Start date: September 30, 2021
Phase:
Study type: Observational

The incidence of rare diseases is extremely low, the disease is numerous, the symptoms are serious, and the detection technology is complicated. Countries have different definitions of rare diseases. The definition of rare diseases in China is defined as: diseases with a prevalence of less than 1 in 500 000 or newborns with an incidence of less than 1/10 000 are rare diseases. Due to the low incidence of rare diseases and the accumulation of multiple organs and systems in most diseases, clinicians lack comprehensive and systematic understanding. Patients often face great difficulties in seeking medical treatment and diagnosis. Currently, there is a lack of systematic and rare diseases in China. Management, diagnosis and treatment of rare diseases, making the diagnosis of rare diseases, prevention interventions seriously lagging behind, obviously behind the management of developed countries and regions; rare diseases are mostly related to genetic variation, with the clinical application of genetic diagnosis technology, more and more Many genetically related rare diseases have been diagnosed at an early stage; at present, precision medicine is rapidly developing, and more and more rare disease clinical trials have entered the country, bringing prospects for the treatment of rare diseases. For this reason, the management of rare diseases is particularly important. At present, some rare diseases of the nervous system can be treated early; for example, immune-related rare diseases have common normative immunotherapy and functional disability prevention, and the characteristics of single disease management of each disease; hereditary degenerative rare diseases such as progressive 2-3 multi-center clinical trials of spinal muscular atrophy and progressive muscular dystrophy have been entered into our hospital (in our hospital), X-linked pre-diagnosis of adrenal malnutrition genetic diseases, and appropriate treatment time is selected. Stem cell transplantation is in research and planning; the long-term management and comprehensive treatment of nodular sclerosis and Dravet syndrome are important for the prevention and treatment of diseases; therefore, the early diagnosis, pathogenesis and standardized treatment of rare diseases of the nervous system are urgent. And necessity.

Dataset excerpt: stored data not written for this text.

import Summits.Ventures.WeilGRH.UniformConductorFloorLog12Primes
import Summits.Ventures.WeilGRH.UniformConductorFloorPrincipalMod281Log12
import Summits.Ventures.WeilGRH.UniformConductorFloorPrincipalMod283Log12
import HarnessLib

/-!
# GRH arm (rh-explicit, venture WeilGRH): ★★★ RUNG SIX `(log 12)/2` FOR PRIME MODULI, COMPLETE — `U_{(log 12)/2}(p) ↔ p ≥ 281` (277 and 281 both sharp)

Cell `rh-explicit`, WEIL TRACK — GRH ARM (weil-grh-1 gen10).  `UniformConductorFloorLog12Primes.lean` (gen9) decides the sixth rung of the principal
dichotomy for every prime `p ∉ {281, 283}`: `p ≤ 277` fails (flat window for `p ≤ 271`; a table-based 40-mode Galerkin witness for the razor `277`),
`p ≥ 293` holds (door cell `293`, uniform joint-cell floor `296`).  The two door-E cells of gen10 close the exceptions: `χ₀` mod `283` on the 128-mode
table (`UniformConductorFloorPrincipalMod283Log12.lean`, blocks `10 × 127 ∣ 16 × 40`, `θ = 3/64`, kernel margins `0.0010 ∣ 2.19`) and `χ₀` mod `281` on the
256-mode table `Log12Table.tab256` (`UniformConductorFloorPrincipalMod281Log12.lean`, blocks `14 × 255 ∣ 16 × 40`, `θ = 2/64`, margins `0.00125 ∣ 2.19` — with
far block `B₃ ≤ 200` the door is not positive definite for `281`).  RESULT: for a prime `p`, every Dirichlet character mod `p` is Weil-positive on
`[-(log 12)/2, (log 12)/2]` iff `p ≥ 281`; BOTH neighbours of the threshold are razors decided by many-mode objects (`277` FALSE by 40 modes at margin
`≈ 3·10⁻⁴`, `281` TRUE at door margin `0.00125`).  The prime-threshold ladder of the all-characters statement now reads
`p*(t) = 79, 97, 127, 173, 223, 281` at `t = 1, (log 8)/2, log 3, (log 10)/2, (log 11)/2, (log 12)/2` — every rung exact
(`log p* ≈ −0.85 + 5.2 t`); the window-monotone form for `p ≤ 277`, `t ≥ (log 12)/2` is `exists_not_weilPositivityOnChar_of_log12half_le_of_prime_le_277` of `UniformConductorFloorLog12Primes.lean`.  RH/GRH-free; standard axioms; no definitions; no named facts.

## References

* A. Weil (1952), (11) pp. 261–262 and the «lemme» p. 262 [Weil1952FormulesExplicites]; H. Yoshida (1992) §§5–7 [Yoshida1992HermitianForms].
-/

noncomputable section

namespace Summit.Ventures.WeilGRH

open Literature.NumberTheory.LFunctions

namespace UniformFloor

variable {q : ℕ}

/-- ★★ `U_{(log 12)/2}(281)`: every Dirichlet character mod `281` is Weil-positive on `[−(log 12)/2, (log 12)/2]` (principal door cell on the 256-mode table,
even margin `0.00125`). [cite: Weil1952FormulesExplicites, (11) pp. 261–262] -/
theorem forall_weilPositivityOnChar_log12half_mod_twoEightyOne (χ : DirichletCharacter ℂ 281) :
    WeilPositivityOnChar χ (Real.log 12 / 2) := by
  have ha : (0 : ℝ) < Real.log 12 / 2 := by
    have : (1 : ℝ) < 12 := by norm_num
    positivity
  exact WeilPositivityOnChar.of_principal (by norm_num) ha
    PrincipalMod281Log12.weilPositivityOnChar_log12half_principal_mod_twoEightyOne χ

/-- ★★ `U_{(log 12)/2}(283)`: every Dirichlet character mod `283` is Weil-positive on `[−(log 12)/2, (log 12)/2]` (principal door cell, even margin `0.0010`).
[cite: Weil1952FormulesExplicites, (11) pp. 261–262] -/
theorem forall_weilPositivityOnChar_log12half_mod_twoEightyThree (χ : DirichletCharacter ℂ 283) :
    WeilPositivityOnChar χ (Real.log 12 / 2) := by
  have ha : (0 : ℝ) < Real.log 12 / 2 := by
    have : (1 : ℝ) < 12 := by norm_num
    positivity
  exact WeilPositivityOnChar.of_principal (by norm_num) ha
    PrincipalMod283Log12.weilPositivityOnChar_log12half_principal_mod_twoEightyThree χ

/-- ★ Every character of every PRIME modulus `p ≥ 281` is Weil-positive on `[-(log 12)/2, (log 12)/2]` (cells `281`, `283`, `293`; uniform floor from `296`).
[cite: Weil1952FormulesExplicites, (11) pp. 261–262 and the «lemme» p. 262] -/
theorem forall_weilPositivityOnChar_log12half_of_prime_ge_281 (hp : q.Prime) (hq : 281 ≤ q) (χ : DirichletCharacter ℂ q) :
    WeilPositivityOnChar χ (Real.log 12 / 2) := by
  by_cases h293 : 293 ≤ q
  · exact forall_weilPositivityOnChar_log12half_of_prime_ge_293 hp h293 χ
  · have h292 : q ≤ 292 := by omega
    interval_cases q
    · exact forall_weilPositivityOnChar_log12half_mod_twoEightyOne χ
    all_goals first | exact forall_weilPositivityOnChar_log12half_mod_twoEightyThree χ | exact absurd hp (by norm_num)

/-- ★★★ **RUNG SIX FOR PRIMES, COMPLETE**: for a prime `p`, every Dirichlet character mod `p` is Weil-positive on `[-(log 12)/2, (log 12)/2]` iff `p ≥ 281`
(`277` and `281` both sharp). [cite: Weil1952FormulesExplicites, (11) pp. 261–262 and the «lemme» p. 262] -/
theorem forall_weilPositivityOnChar_log12half_iff_of_prime_complete (hp : q.Prime) :
    (∀ χ : DirichletCharacter ℂ q, WeilPositivityOnChar χ (Real.log 12 / 2)) ↔ 281 ≤ q := by
  constructor
  · intro h
    by_contra hlt
    have h277 : q ≤ 277 := by
      by_contra h'
      have h278 : 278 ≤ q := by omega
      have h280 : q ≤ 280 := by omega
      interval_cases q
      all_goals exact absurd hp (by norm_num)
    exact not_weilPositivityOnChar_log12half_principal_of_prime_le_277 hp h277 (h 1)
  · intro hq χ
    exact forall_weilPositivityOnChar_log12half_of_prime_ge_281 hp hq χ

/-- For a prime `p`, some character mod `p` fails on `[-(log 12)/2, (log 12)/2]` iff `p ≤ 277`. [cite: Weil1952FormulesExplicites, (11) pp. 261–262] -/
theorem exists_not_weilPositivityOnChar_log12half_iff_of_prime_complete (hp : q.Prime) :
    (∃ χ : DirichletCharacter ℂ q, ¬ WeilPositivityOnChar χ (Real.log 12 / 2)) ↔ q ≤ 277 := by
  rw [← not_iff_not]
  push Not
  rw [forall_weilPositivityOnChar_log12half_iff_of_prime_complete hp]
  constructor
  · intro h; omega
  · intro h
    by_contra h'
    have h278 : 278 ≤ q := by omega
    have h280 : q ≤ 280 := by omega
    interval_cases q
    all_goals exact absurd hp (by norm_num)

end UniformFloor

end Summit.Ventures.WeilGRH

end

NCT ID: NCT02098759 Recruiting - Epilepsy Clinical Trials

Long-term, Prospective Study Evaluating Clinical and Molecular Biomarkers of Epileptogenesis in a Genetic Model of Epilepsy - Tuberous Sclerosis Complex

EPISTOP
Start date: November 2013
Phase: N/A
Study type: Interventional

The primary objective of clinical part of EPISTOP project is to identify the clinical and molecular biomarkers of epileptogenesis in a prospective clinical study of patients with TSC. Secondary objective of the clinical part of EPISTOP is to compare the effects of standard antiepileptic treatment in patients diagnosed as having epilepsy after clinical seizures vs after electroencephalographic epileptiform discharges, in a randomized trial in TSC patients.